In 1991, musicologist Robert Levin presented his ‘completed’ version of the Requiem in which he corrected what he called Süssmayr’s “errors in musical grammar.” This version has become preferred by conductors and ensembles; since its premiere, there have been over 125 recordings of Levin’s edition.

The fine attention to detail in the meaning of the words of the requiem mass dictates the musical structure throughout. The chorus’ heartfelt pleading in the opening lines, “Requiem aeternam dona eis, Domine” (Grant them eternal rest, O God), are presented in a dark minor key. This is transformed into a promise of glowing eternity in the next sentence, “Et lux perpetua luceat eis” (and may perpetual light shine upon them) as the music moves into the light of a major key. The strong Kyrie (Lord, have mercy/Christ, have mercy) that follows is set in a stark fugue, Mozart’s homage to J. S. Bach.
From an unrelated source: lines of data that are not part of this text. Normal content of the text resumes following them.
import Mathlib
import Literature.AlgebraicGeometry.Resolution.ReAdaptation
import Literature.AlgebraicGeometry.Resolution.PolygonChartTransport
import HarnessLib

/-!
# Monic elements and their transport through the charts

Topic: `Literature/AlgebraicGeometry/Resolution`. The element `f` with `in_𝔪(f) = F(Y) = Y^μ`
(Cossart–Jannsen–Saito, LNM 2270, (12.1)/(14.3): "`in_δ(f)_{(y,u)} = F(Y) + …`"; Cossart–Piltant
2008, (10)–(11): "`F(Y₁,Y₂,Y₃) := in_x f ∈ k(x)[Y]` … `y₁^{−μ} f ≡ F(1, y₂′, y₃′) mod (y₁′)`") keeps a
unit `Y′^μ`-coefficient in its weak transform at every point of the exceptional divisor. In the
language of `ReAdaptation` (`HasMonic`) we PROVE (no facts):

* `exists_monic_of_lt_deltaS` — at an adapted point (`δ > 1`) with `ord J = μ` there is
  `g ∈ J` and a unit `f` with `g − f y^μ ∈ 𝔪^{μ+1}`;
* `hasMonic_of_sub_mem_weightedIdealW` — if `g′ − f′ y′^μ` is small for a weight `(1, N, N)`,
  `N > μ`, with `f′` a unit and `g′ ∈ J′ ⊆ 𝔪′^μ`, then `HasMonic c′ J′ μ`;
* `hasMonic_colon_of_monic` — **transport**: for any chart `φ` with `φ(y) = φ(u_j) y′`,
  `c′_j = φ(u_j)`, `φ(𝔪) R′ ⊆ (c′₁, c′₂)` and a cofactor `φ(g) = φ(u_j)^μ g′`, nearness
  (`J′ ⊆ 𝔪′^μ`) gives `HasMonic c′ J′ μ` (covers the origin of both charts of a point blow-up,
  the non-rational chart, and the chart of a curve blow-up).

## Sources

* V. Cossart, U. Jannsen, S. Saito, LNM 2270 (2020), (12.1), Lemma 12.1 (1)–(2), Lemma 14.1.
  [CossartJannsenSaito2020]
* V. Cossart, O. Piltant, J. Algebra 320 (2008), §4, (10)–(11). [CossartPiltant2008]
-/

noncomputable section

open IsLocalRing MvPolynomial

namespace Literature.AlgebraicGeometry.Resolution

universe u

/-! ## Monic elements at an adapted point -/

section Monic

variable {R : Type u} [CommRing R] [IsRegularLocalRing R] (c : Fin 3 → R)
  (hgen : Ideal.span {c 0, c 1, c 2} = maximalIdeal R) (hdim : ringKrullDim R = 3)
  {J : Ideal R} {μ : ℕ}

include hgen hdim in
/-- **A monic element at an adapted point**: if `δ > 1` (all `in_μ` are multiples of `Y^μ`) and
`J ⊆ 𝔪^μ` has an element of order exactly `μ`, then some `g ∈ J` satisfies `g − f y^μ ∈ 𝔪^{μ+1}`
with `f` a unit. [cite: CossartJannsenSaito2020, (12.1)] [cite: CossartPiltant2008, (10)] -/
theorem exists_monic_of_lt_deltaS (hJμ : J ≤ maximalIdeal R ^ μ) (hδ : μ.factorial < deltaS c J μ)
    {g : R} (hgJ : g ∈ J) (hg : g ∉ maximalIdeal R ^ (μ + 1)) :
    ∃ f : R, IsUnit f ∧ g - f * c 0 ^ μ ∈ maximalIdeal R ^ (μ + 1) := by
  classical
  have hgenr := span_range_eq_of_span_triple c hgen
  have h1 : ∀ i, 0 < (fun _ : Fin 3 => (1 : ℕ)) i := fun _ => Nat.one_pos
  have hg1 : g ∈ weightedIdealW c (fun _ => 1) μ := by rw [weightedIdealW_one_eq_pow c hgenr]; exact hJμ hgJ
  obtain ⟨a, ha⟩ := forall_initialForms_of_lt_deltaS c hgen hdim hJμ hδ _
    ((mem_initialForms_iff_exists_inForm c hgen hdim hJμ _).mpr ⟨g, hgJ, rfl⟩)
  obtain ⟨F, hF, hFP, hrem⟩ := isInForm_inForm c hgen hdim h1 hg1
  rw [ha] at hFP
  have ha0 : a ≠ 0 := by
    intro h0
    apply hg
    rw [← weightedIdealW_one_eq_pow c hgenr, ← inForm_eq_zero_iff c hgen hdim h1 hg1, ha, h0, C_0, zero_mul]
  set f := F.coeff (Finsupp.single 0 μ) with hf
  have hfres : residue R f = a := by
    have := congrArg (fun P => P.coeff (Finsupp.single 0 μ)) hFP
    simp only [coeff_map, coeff_C_mul, coeff_X_pow] at this
    simpa using this
  have hfu : IsUnit f := by
    by_contra hnu
    have : f ∈ maximalIdeal R := (mem_maximalIdeal _).mpr hnu
    rw [← residue_eq_zero_iff, hfres] at this
    exact ha0 this
  refine ⟨f, hfu, ?_⟩
  have hmon : (C f * X 0 ^ μ : MvPolynomial (Fin 3) R).IsWeightedHomogeneous (fun _ => (1 : ℕ)) μ := by
    rw [C_mul_X_pow_eq_monomial]
    exact isWeightedHomogeneous_monomial _ _ _ (by rw [weight_one_eq]; simp)
  have hG : (F - C f * X 0 ^ μ).IsWeightedHomogeneous (fun _ => (1 : ℕ)) μ :=
    (weightedHomogeneousSubmodule R (fun _ : Fin 3 => (1 : ℕ)) μ).sub_mem hF hmon
  have hcoef : ∀ m, (F - C f * X 0 ^ μ).coeff m ∈ maximalIdeal R := by
    intro m
    rw [← residue_eq_zero_iff, ← coeff_map, map_sub, hFP, map_mul, map_C, map_pow, map_X, hfres,
      sub_self, coeff_zero]
  have hmem := eval_mem_succ_of_coeff_mem c hgenr h1 hG hcoef
  rw [map_sub, map_mul, eval_C, map_pow, eval_X, weightedIdealW_one_eq_pow c hgenr] at hmem
  rw [weightedIdealW_one_eq_pow c hgenr] at hrem
  have : g - f * c 0 ^ μ = (g - eval c F) + (eval c F - f * c 0 ^ μ) := by ring
  rw [this]; exact Ideal.add_mem _ hrem hmem

/-- The weight `(1, N, N)`. [folklore] -/
def wN (N : ℕ) : Fin 3 → ℕ := ![1, N, N]

omit [IsRegularLocalRing R] in
/-- Components. [folklore] -/
theorem wN_apply (N : ℕ) : wN N 0 = 1 ∧ wN N 1 = N ∧ wN N 2 = N := ⟨rfl, rfl, rfl⟩

omit [IsRegularLocalRing R] in
/-- The weight `(1, N, N)` is positive for `N ≥ 1`. [folklore] -/
theorem wN_pos {N : ℕ} (hN : 1 ≤ N) : ∀ i, 0 < wN N i := by
  intro i; fin_cases i
  · exact Nat.one_pos
  · exact hN
  · exact hN

omit [IsRegularLocalRing R] in
/-- The weight of `y^μ` is `μ`. [folklore] -/
theorem weight_wN_single_zero (N μ : ℕ) : Finsupp.weight (wN N) (Finsupp.single 0 μ) = μ := by
  rw [Finsupp.weight_apply, Finsupp.sum_single_index (by simp)]; simp [wN]

include hgen hdim in
/-- **`HasMonic` from a small `g − f y^μ`**: if `f` is a unit, `g ∈ J ⊆ 𝔪^μ` and `g − f y^μ` lies
in `F^{(1,N,N)}_{μ+1}` with `N > μ`, then `in_μ(g)` has a nonzero `Y^μ`-coefficient.
[cite: CossartPiltant2008, (11)] [cite: CossartJannsenSaito2020, Lemma 12.1 (2)] -/
theorem hasMonic_of_sub_mem_weightedIdealW (hJμ : J ≤ maximalIdeal R ^ μ) {g : R} (hgJ : g ∈ J)
    {f : R} (hf : IsUnit f) {N : ℕ} (hN : μ + 1 ≤ N)
    (hr : g - f * c 0 ^ μ ∈ weightedIdealW c (wN N) (μ + 1)) : HasMonic c J μ := by
  classical
  have hgenr := span_range_eq_of_span_triple c hgen
  have h1 : ∀ i, 0 < (fun _ : Fin 3 => (1 : ℕ)) i := fun _ => Nat.one_pos
  have hw : ∀ i, 0 < wN N i := wN_pos (by omega)
  -- `(μ, 0, 0)` is an initial term for `(1, N, N)`
  have hinitW : IsInitialTerm c (wN N) g (Finsupp.single 0 μ) := by
    refine ⟨C f * X 0 ^ μ, ?_, ?_, ?_⟩
    · rw [weight_wN_single_zero, C_mul_X_pow_eq_monomial]
      exact isWeightedHomogeneous_monomial _ _ _ (weight_wN_single_zero N μ)
    · rwa [coeff_C_mul, coeff_X_pow, if_pos rfl, mul_one]
    · rwa [weight_wN_single_zero, map_mul, eval_C, map_pow, eval_X]
  -- a fine unit representative
  obtain ⟨G, hGu, -, hGrem⟩ := exists_unitRep c hgenr g (μ + 2)
  have hremW : g - eval c G ∈ weightedIdealW c (wN N) (μ + 2) := pow_maximalIdeal_le_weightedIdealW c hgenr hw _ hGrem
  have hrem1 : g - eval c G ∈ weightedIdealW c (fun _ => 1) (μ + 2) := pow_maximalIdeal_le_weightedIdealW c hgenr h1 _ hGrem
  have hsupp : Finsupp.single 0 μ ∈ G.support :=
    ((isInitialTerm_iff_of_unitRep c hgen hdim hw hGu hremW (by rw [weight_wN_single_zero]; omega)).mp hinitW).1
  have hg1 : g ∈ weightedIdealW c (fun _ => 1) μ := by rw [weightedIdealW_one_eq_pow c hgenr]; exact hJμ hgJ
  have hmin1 : ∀ m ∈ G.support, μ ≤ Finsupp.weight (fun _ : Fin 3 => (1 : ℕ)) m :=
    (mem_weightedIdealW_iff_of_unitRep c hgen hdim h1 hGu hrem1 (by omega)).mp hg1
  have hwt1 : Finsupp.weight (fun _ : Fin 3 => (1 : ℕ)) (Finsupp.single 0 μ) = μ := by
    rw [weight_one_eq]; simp
  refine ⟨g, hgJ, ?_⟩
  rw [inForm_eq_map_component c hgen hdim h1 (by omega) hrem1 hmin1, coeff_map,
    coeff_weightedHomogeneousComponent, if_pos hwt1, residue_ne_zero_iff_isUnit]
  · exact hGu _ hsupp

end Monic

/-! ## Transport through the charts -/

section Transport

variable {R R' : Type u} [CommRing R] [CommRing R'] (φ : R →+* R') {c : Fin 3 → R}
  {c' : Fin 3 → R'}

/-- `(c′₁, c′₂) ⊆ F^{(1,N,N)}_N`. [folklore] -/
theorem span_pair_le_weightedIdealW_wN (N : ℕ) :
    Ideal.span {c' 1, c' 2} ≤ weightedIdealW c' (wN N) N := by
  have h1 : c' 1 ∈ weightedIdealW c' (wN N) N := by
    have : c' 1 = monom3 c' (Finsupp.single 1 1) := by simp [monom3]
    rw [this]
    refine monomial_mem_weightedIdealW c' _ ?_
    rw [Finsupp.weight_apply, Finsupp.sum_single_index (by simp)]; simp [wN]
  have h2 : c' 2 ∈ weightedIdealW c' (wN N) N := by
    have : c' 2 = monom3 c' (Finsupp.single 2 1) := by simp [monom3]
    rw [this]
    refine monomial_mem_weightedIdealW c' _ ?_
    rw [Finsupp.weight_apply, Finsupp.sum_single_index (by simp)]; simp [wN]
  rw [Ideal.span_le]
  intro x hx
  rcases hx with rfl | hx
  · exact h1
  · rw [Set.mem_singleton_iff] at hx; rw [hx]; exact h2

/-- `F_0 = R` for any weight. [folklore] -/
theorem weightedIdealW_zero_eq_top (w : Fin 3 → ℕ) : weightedIdealW c' w 0 = ⊤ := by
  rw [eq_top_iff]
  intro x _
  have h1 : (1 : R') ∈ weightedIdealW c' w 0 := by
    have := monomial_mem_weightedIdealW c' w (ρ := 0) (e := 0) (by simp)
    simpa [monom3] using this
  simpa using Ideal.mul_mem_left _ x h1

/-- Powers: `I ⊆ F_a ⇒ I^k ⊆ F_{a k}`. [folklore] -/
theorem pow_le_weightedIdealW_of_le {I : Ideal R'} {w : Fin 3 → ℕ} {a : ℕ}
    (h : I ≤ weightedIdealW c' w a) (k : ℕ) : I ^ k ≤ weightedIdealW c' w (a * k) := by
  induction k with
  | zero => rw [pow_zero, mul_zero, weightedIdealW_zero_eq_top, Ideal.one_eq_top]
  | succ k ih =>
    rw [pow_succ, Nat.mul_succ]
    exact (Ideal.mul_mono ih h).trans (weightedIdealW_mul_le c' w _ _)

variable [IsRegularLocalRing R'] [IsLocalRing R]
  (hgen' : Ideal.span {c' 0, c' 1, c' 2} = maximalIdeal R') (hdim' : ringKrullDim R' = 3)

include hgen' hdim' in
/-- **Transport of monic elements through a chart.** Let `φ : R → R′` with `c′_j = φ(u_j)` for
`j ∈ {1, 2}`, `φ(y) = φ(u_j) · y′`, `φ(𝔪) R′ ⊆ (c′₁, c′₂)`; let `g ∈ 𝔪` with `g − f y^μ ∈ 𝔪^{μ+1}`,
`φ(f)` a unit, and a cofactor `φ(g) = φ(u_j)^μ g′` with `g′` in an ideal `J′ ⊆ 𝔪′^μ` (nearness).
Then `in_μ(g′)` has a nonzero `Y′^μ`-coefficient: `HasMonic c′ J′ μ`.
[cite: CossartPiltant2008, (11)] [cite: CossartJannsenSaito2020, Lemma 12.1 (2), Lemma 14.1 (2)] -/
theorem hasMonic_of_monic_of_chart {j : Fin 3} (hj : j = 1 ∨ j = 2) (hcj : c' j = φ (c j))
    (h₀ : φ (c 0) = φ (c j) * c' 0) (hφ : (maximalIdeal R).map φ ≤ Ideal.span {c' 1, c' 2})
    {μ : ℕ} {J' : Ideal R'} (hJμ' : J' ≤ maximalIdeal R' ^ μ)
    {g f : R} (hgr : g - f * c 0 ^ μ ∈ maximalIdeal R ^ (μ + 1)) (hfu : IsUnit (φ f))
    {g' : R'} (hg' : φ g = φ (c j) ^ μ * g') (hg'J : g' ∈ J') : HasMonic c' J' μ := by
  set N := μ + 1 with hN
  have hw : ∀ i, 0 < wN N i := wN_pos (by omega)
  -- `φ(g − f y^μ) ∈ F′^{(1,N,N)}_{N(μ+1)}`
  have hmem : φ (g - f * c 0 ^ μ) ∈ weightedIdealW c' (wN N) (N * (μ + 1)) := by
    have h1 : φ (g - f * c 0 ^ μ) ∈ ((maximalIdeal R).map φ) ^ (μ + 1) := by
      rw [← Ideal.map_pow]; exact Ideal.mem_map_of_mem _ hgr
    exact pow_le_weightedIdealW_of_le (hφ.trans (span_pair_le_weightedIdealW_wN N)) (μ + 1) h1
  -- `φ(g − f y^μ) = φ(u_j)^μ (g′ − φ(f) y′^μ)` and `φ(u_j)^μ = c′^{single j μ}`
  have hfac : φ (g - f * c 0 ^ μ) = monom3 c' (Finsupp.single j μ) * (g' - φ f * c' 0 ^ μ) := by
    have hmon : monom3 c' (Finsupp.single j μ) = φ (c j) ^ μ := by
      rcases hj with rfl | rfl <;> simp [monom3, hcj]
    rw [hmon, map_sub, hg', map_mul, map_pow, h₀]; ring
  have hwt : Finsupp.weight (wN N) (Finsupp.single j μ) = μ * N := by
    rw [Finsupp.weight_apply, Finsupp.sum_single_index (by simp), smul_eq_mul]
    rcases hj with rfl | rfl <;> simp [wN]
  have hdiv : g' - φ f * c' 0 ^ μ ∈ weightedIdealW c' (wN N) (μ + 1) := by
    refine mem_weightedIdealW_of_monom3_mul_mem c' hgen' hdim' hw (Finsupp.single j μ) ?_
    rw [hwt, ← hfac]
    have : μ + 1 + μ * N = N * (μ + 1) := by rw [hN]; ring
    rw [this]; exact hmem
  exact hasMonic_of_sub_mem_weightedIdealW c' hgen' hdim' hJμ' hg'J hfu (le_refl N) hdiv

end Transport

end Literature.AlgebraicGeometry.Resolution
The Sequence, which is composed of a number of short movements, begins with the Dies Irae (Day of Wrath), whose fiery, agitated setting and orchestral accompaniment bring the terror and fury of the text frighteningly alive. In the Tuba mirum, the bass soloist and a solo trombone proclaim the Day of Judgment, followed by each of the soloists in turn. The chorus returns to beg for salvation from hell in the powerful Rex tremendae, which is followed by the more intimate pleading of the Recordare, in which each of the soloists makes a personal petition to God. The gentleness of this movement is followed by the thunder of the Confutatis, which juxtaposes the images of the damned consigned to the flames of hell with that of the supplicant kneeling in prayer. Then comes the exquisite Lacrymosa, in which the chorus grieves and sobs; The sighing appoggiaturas of the violins echo the lamenting of the text. In the Offertory, the chorus ends its plea for mercy with a reminder of God’s promise to Abraham; these words are set into a tremendous fugue, which recurs at the end of the graceful Hostias.

With the Sanctus comes the first wholly joyful expression of emotion, as the chorus and orchestra together sing God’s praises with shining exclamations in the brasses and a fugue on the words “Hosanna in the highest.” The operatic grace of the melody of the Benedictus, sung by the four soloists, conveys the sense of blessedness of those “who come in the name of the Lord;” this is followed by a recurrence of the choral fugue from the Sanctus. With the Agnus Dei, the chorus and orchestra return to the darkly shifting mood of the opening movement; this culminates in the Communio, which uses the music of the opening Requiem aeternam and concludes with the same fugue used in the Kyrie, but this time on the words “cum sanctis tuis in aeternam” (with Thy saints forever).